## EXERCISE DETAILS
Lines outside the range are not wanted. Give again exactly the lines between the line holding "(pencil d S).det.natDegree)" and the line holding "have hval : ∀", inclusive, from the listing below.

## SUPPLIED MATERIAL

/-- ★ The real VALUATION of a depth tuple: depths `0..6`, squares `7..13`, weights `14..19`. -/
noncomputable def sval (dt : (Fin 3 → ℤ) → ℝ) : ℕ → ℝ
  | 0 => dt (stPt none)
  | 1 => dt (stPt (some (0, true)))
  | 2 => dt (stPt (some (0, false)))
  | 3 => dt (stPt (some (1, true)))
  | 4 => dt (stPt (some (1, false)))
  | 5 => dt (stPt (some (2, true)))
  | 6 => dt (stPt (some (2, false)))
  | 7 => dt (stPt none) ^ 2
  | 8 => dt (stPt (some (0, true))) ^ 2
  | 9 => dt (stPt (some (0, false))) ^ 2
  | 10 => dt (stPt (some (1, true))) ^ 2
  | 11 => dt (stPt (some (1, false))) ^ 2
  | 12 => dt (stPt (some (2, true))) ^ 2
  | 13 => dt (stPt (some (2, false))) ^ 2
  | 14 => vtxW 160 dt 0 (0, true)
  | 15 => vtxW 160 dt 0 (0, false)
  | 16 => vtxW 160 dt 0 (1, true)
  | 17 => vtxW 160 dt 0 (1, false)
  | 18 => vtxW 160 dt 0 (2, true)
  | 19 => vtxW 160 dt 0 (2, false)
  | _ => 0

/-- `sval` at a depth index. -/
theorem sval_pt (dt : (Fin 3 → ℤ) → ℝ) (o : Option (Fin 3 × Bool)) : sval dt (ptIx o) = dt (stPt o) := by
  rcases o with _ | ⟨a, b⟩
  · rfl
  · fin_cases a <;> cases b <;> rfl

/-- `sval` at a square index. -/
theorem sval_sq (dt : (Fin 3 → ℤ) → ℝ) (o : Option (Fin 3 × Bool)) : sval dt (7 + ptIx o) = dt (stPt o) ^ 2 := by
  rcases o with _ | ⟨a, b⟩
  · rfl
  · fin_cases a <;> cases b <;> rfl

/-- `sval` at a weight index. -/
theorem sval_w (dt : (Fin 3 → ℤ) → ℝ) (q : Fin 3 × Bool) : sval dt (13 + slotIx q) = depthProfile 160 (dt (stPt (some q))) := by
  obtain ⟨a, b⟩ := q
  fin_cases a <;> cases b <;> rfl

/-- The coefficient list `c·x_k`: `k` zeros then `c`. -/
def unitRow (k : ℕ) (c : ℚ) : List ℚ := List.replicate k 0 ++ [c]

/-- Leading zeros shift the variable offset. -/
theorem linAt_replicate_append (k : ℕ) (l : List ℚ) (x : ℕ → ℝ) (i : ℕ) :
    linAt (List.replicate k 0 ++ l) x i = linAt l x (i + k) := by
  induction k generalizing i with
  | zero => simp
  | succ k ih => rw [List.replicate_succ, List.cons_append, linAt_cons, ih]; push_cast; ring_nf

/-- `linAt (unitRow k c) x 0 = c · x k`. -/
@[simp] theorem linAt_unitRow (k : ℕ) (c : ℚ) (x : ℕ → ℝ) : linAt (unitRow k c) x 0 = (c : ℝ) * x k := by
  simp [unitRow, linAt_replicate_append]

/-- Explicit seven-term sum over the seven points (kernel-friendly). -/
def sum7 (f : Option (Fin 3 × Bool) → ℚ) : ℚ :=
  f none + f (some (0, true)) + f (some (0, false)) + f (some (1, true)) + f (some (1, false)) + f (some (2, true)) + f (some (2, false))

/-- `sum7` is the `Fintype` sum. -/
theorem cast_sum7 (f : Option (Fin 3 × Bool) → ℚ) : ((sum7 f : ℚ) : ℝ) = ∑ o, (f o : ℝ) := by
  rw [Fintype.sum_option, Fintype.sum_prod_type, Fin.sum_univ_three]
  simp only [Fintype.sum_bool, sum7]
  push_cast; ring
==
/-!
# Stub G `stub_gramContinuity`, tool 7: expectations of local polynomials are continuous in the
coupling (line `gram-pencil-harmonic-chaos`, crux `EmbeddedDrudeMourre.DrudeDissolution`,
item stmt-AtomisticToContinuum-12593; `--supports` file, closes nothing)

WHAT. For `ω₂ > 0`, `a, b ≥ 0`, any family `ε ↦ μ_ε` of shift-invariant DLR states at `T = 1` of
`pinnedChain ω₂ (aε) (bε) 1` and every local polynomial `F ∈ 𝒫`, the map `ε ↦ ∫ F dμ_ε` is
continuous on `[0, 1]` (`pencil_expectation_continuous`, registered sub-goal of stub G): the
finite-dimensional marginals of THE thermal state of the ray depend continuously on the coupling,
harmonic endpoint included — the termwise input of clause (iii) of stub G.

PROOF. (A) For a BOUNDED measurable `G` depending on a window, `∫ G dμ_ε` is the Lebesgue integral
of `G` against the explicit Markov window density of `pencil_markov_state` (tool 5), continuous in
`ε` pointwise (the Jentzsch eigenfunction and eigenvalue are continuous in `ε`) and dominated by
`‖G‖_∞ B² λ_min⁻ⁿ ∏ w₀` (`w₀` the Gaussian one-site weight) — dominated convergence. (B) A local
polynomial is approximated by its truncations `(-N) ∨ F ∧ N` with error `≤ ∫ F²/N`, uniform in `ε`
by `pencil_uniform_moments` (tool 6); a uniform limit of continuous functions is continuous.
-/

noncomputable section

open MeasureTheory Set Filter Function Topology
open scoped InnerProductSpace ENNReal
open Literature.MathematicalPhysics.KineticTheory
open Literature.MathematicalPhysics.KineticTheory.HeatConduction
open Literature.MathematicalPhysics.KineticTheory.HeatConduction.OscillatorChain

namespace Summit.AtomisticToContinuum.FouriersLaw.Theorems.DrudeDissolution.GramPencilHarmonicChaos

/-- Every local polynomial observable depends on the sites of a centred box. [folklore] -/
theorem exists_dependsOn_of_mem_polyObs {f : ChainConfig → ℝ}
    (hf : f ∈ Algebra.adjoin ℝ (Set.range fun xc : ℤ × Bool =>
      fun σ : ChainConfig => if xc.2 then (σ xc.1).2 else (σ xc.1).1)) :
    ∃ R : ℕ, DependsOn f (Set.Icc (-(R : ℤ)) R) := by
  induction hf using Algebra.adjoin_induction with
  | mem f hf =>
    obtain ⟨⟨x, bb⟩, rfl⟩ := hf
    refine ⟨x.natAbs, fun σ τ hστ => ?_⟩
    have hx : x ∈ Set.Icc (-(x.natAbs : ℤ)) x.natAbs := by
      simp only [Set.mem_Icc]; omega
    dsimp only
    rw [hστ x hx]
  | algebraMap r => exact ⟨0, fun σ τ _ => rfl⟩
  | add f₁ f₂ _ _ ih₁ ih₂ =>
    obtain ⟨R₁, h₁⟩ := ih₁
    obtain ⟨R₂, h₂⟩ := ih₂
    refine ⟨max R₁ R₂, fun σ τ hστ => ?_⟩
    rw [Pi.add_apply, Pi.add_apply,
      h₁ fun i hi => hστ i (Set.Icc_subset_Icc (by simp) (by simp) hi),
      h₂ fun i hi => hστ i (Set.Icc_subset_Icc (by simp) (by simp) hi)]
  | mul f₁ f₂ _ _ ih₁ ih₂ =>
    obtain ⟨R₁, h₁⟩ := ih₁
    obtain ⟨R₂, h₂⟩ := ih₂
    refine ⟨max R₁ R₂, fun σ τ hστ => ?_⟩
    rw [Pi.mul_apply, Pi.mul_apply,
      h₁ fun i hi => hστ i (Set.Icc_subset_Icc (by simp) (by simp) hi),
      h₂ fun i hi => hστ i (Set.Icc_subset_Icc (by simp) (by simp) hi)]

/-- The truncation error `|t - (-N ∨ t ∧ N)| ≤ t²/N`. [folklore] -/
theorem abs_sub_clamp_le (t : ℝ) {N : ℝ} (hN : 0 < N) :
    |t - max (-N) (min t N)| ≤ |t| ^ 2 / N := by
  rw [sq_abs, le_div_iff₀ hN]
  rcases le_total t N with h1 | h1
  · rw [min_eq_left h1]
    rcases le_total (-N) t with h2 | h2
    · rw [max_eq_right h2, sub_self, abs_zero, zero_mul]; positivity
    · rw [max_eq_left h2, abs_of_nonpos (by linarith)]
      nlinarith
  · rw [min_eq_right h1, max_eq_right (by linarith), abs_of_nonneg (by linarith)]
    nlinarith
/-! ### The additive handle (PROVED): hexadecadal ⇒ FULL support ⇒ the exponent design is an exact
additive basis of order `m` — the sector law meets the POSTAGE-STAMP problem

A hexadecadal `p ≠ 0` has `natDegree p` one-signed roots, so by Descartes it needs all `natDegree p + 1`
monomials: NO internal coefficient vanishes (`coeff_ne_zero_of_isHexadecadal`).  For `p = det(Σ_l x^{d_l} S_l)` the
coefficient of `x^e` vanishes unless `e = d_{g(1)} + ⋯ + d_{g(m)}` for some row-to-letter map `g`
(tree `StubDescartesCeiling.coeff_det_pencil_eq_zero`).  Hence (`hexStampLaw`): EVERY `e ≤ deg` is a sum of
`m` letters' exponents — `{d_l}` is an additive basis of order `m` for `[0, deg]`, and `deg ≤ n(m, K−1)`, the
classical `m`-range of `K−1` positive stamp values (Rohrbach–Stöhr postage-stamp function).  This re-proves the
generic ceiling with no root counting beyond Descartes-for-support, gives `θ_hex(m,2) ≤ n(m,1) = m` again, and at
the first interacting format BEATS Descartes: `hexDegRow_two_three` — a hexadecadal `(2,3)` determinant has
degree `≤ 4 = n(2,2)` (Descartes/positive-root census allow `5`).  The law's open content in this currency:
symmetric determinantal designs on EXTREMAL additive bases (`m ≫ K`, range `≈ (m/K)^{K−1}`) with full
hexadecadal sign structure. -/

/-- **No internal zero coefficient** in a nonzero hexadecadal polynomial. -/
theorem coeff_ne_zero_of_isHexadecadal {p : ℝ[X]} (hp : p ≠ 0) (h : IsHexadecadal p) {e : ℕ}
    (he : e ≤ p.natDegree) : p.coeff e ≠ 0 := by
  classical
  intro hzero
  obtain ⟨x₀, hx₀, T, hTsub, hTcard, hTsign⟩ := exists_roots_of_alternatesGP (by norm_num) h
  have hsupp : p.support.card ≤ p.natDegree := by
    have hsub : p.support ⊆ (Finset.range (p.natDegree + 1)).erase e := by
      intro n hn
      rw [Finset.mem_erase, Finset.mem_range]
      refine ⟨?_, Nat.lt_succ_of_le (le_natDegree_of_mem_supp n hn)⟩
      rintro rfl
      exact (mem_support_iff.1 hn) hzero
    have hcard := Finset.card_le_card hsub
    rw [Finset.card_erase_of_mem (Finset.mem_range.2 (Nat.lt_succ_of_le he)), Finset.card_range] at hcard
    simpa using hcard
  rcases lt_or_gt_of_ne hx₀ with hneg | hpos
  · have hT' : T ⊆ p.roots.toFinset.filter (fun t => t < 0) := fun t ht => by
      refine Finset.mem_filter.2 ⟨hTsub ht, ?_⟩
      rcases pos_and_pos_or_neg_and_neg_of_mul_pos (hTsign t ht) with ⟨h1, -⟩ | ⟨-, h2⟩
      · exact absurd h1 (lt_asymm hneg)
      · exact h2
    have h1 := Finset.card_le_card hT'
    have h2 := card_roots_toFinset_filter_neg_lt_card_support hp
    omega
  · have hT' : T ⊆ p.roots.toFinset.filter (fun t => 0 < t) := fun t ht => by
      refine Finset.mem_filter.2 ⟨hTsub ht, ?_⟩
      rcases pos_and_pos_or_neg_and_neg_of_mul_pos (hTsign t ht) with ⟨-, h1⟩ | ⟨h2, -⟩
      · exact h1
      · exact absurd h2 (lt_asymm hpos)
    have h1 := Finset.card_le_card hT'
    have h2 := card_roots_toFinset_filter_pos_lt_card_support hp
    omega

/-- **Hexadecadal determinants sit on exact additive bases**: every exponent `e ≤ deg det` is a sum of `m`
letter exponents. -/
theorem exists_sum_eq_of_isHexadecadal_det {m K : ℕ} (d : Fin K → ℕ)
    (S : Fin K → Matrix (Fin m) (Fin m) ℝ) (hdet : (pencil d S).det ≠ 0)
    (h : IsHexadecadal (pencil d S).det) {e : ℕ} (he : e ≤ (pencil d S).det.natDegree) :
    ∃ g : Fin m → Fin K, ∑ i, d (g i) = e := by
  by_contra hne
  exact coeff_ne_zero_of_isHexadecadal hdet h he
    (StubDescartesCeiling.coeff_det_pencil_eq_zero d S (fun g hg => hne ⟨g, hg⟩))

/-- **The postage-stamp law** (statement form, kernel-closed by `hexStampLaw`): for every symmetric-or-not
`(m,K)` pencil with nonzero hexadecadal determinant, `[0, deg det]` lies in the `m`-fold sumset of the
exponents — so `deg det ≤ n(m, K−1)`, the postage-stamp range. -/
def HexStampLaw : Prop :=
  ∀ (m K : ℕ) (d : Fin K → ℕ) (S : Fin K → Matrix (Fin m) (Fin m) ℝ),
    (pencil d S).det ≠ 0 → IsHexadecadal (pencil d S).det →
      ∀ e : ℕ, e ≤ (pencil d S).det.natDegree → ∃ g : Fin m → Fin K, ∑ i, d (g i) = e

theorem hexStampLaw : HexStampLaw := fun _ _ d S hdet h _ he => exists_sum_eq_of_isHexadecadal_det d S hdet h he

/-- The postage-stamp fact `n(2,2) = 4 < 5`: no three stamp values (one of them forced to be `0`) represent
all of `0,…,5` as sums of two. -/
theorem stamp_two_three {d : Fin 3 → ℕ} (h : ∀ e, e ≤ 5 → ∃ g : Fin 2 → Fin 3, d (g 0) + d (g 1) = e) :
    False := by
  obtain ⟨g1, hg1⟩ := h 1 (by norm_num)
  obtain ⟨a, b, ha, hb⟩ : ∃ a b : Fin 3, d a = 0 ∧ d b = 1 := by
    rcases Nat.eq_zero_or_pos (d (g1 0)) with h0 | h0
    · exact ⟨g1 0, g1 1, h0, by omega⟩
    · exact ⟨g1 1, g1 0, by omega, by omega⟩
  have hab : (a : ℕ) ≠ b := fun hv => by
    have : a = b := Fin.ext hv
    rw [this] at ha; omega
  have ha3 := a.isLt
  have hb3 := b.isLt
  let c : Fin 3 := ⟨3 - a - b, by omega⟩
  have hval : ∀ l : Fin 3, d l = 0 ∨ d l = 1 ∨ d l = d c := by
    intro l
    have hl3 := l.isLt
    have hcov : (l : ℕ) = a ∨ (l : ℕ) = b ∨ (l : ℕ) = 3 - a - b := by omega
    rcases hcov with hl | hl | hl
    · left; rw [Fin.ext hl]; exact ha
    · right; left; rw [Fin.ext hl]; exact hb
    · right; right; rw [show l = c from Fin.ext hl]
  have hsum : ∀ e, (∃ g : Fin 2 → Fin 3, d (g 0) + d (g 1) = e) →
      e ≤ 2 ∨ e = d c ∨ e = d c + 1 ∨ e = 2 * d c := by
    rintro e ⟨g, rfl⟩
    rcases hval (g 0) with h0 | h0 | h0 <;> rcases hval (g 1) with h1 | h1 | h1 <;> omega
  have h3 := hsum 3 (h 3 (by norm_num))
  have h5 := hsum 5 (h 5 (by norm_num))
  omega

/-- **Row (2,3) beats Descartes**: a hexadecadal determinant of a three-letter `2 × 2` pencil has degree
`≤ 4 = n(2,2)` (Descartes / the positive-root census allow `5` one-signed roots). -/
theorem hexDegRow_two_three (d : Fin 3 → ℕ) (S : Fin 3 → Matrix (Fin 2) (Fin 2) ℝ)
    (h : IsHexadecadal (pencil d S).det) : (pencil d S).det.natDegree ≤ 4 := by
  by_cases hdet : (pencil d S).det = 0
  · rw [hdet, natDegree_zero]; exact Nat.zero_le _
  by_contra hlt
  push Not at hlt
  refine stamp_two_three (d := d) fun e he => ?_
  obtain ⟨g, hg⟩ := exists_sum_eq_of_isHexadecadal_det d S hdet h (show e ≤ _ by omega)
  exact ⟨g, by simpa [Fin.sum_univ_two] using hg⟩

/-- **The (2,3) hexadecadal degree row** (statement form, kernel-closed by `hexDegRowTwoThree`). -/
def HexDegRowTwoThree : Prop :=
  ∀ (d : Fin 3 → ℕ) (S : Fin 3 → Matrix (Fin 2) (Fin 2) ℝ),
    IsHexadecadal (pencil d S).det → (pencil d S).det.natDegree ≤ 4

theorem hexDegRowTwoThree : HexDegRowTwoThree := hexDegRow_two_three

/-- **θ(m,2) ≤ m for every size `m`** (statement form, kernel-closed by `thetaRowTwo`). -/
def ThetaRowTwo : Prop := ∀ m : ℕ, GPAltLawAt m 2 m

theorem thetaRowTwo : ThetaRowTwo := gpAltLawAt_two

## TASK ANSWER
    (h : IsHexadecadal (pencil d S).det) {e : ℕ} (he : e ≤ (pencil d S).det.natDegree) :
    ∃ g : Fin m → Fin K, ∑ i, d (g i) = e := by
  by_contra hne
  exact coeff_ne_zero_of_isHexadecadal hdet h he
    (StubDescartesCeiling.coeff_det_pencil_eq_zero d S (fun g hg => hne ⟨g, hg⟩))

/-- **The postage-stamp law** (statement form, kernel-closed by `hexStampLaw`): for every symmetric-or-not
`(m,K)` pencil with nonzero hexadecadal determinant, `[0, deg det]` lies in the `m`-fold sumset of the
exponents — so `deg det ≤ n(m, K−1)`, the postage-stamp range. -/
def HexStampLaw : Prop :=
  ∀ (m K : ℕ) (d : Fin K → ℕ) (S : Fin K → Matrix (Fin m) (Fin m) ℝ),
    (pencil d S).det ≠ 0 → IsHexadecadal (pencil d S).det →
      ∀ e : ℕ, e ≤ (pencil d S).det.natDegree → ∃ g : Fin m → Fin K, ∑ i, d (g i) = e

theorem hexStampLaw : HexStampLaw := fun _ _ d S hdet h _ he => exists_sum_eq_of_isHexadecadal_det d S hdet h he

/-- The postage-stamp fact `n(2,2) = 4 < 5`: no three stamp values (one of them forced to be `0`) represent
all of `0,…,5` as sums of two. -/
theorem stamp_two_three {d : Fin 3 → ℕ} (h : ∀ e, e ≤ 5 → ∃ g : Fin 2 → Fin 3, d (g 0) + d (g 1) = e) :
    False := by
  obtain ⟨g1, hg1⟩ := h 1 (by norm_num)
  obtain ⟨a, b, ha, hb⟩ : ∃ a b : Fin 3, d a = 0 ∧ d b = 1 := by
    rcases Nat.eq_zero_or_pos (d (g1 0)) with h0 | h0
    · exact ⟨g1 0, g1 1, h0, by omega⟩
    · exact ⟨g1 1, g1 0, by omega, by omega⟩
  have hab : (a : ℕ) ≠ b := fun hv => by
    have : a = b := Fin.ext hv
    rw [this] at ha; omega
  have ha3 := a.isLt
  have hb3 := b.isLt
  let c : Fin 3 := ⟨3 - a - b, by omega⟩
  have hval : ∀ l : Fin 3, d l = 0 ∨ d l = 1 ∨ d l = d c := by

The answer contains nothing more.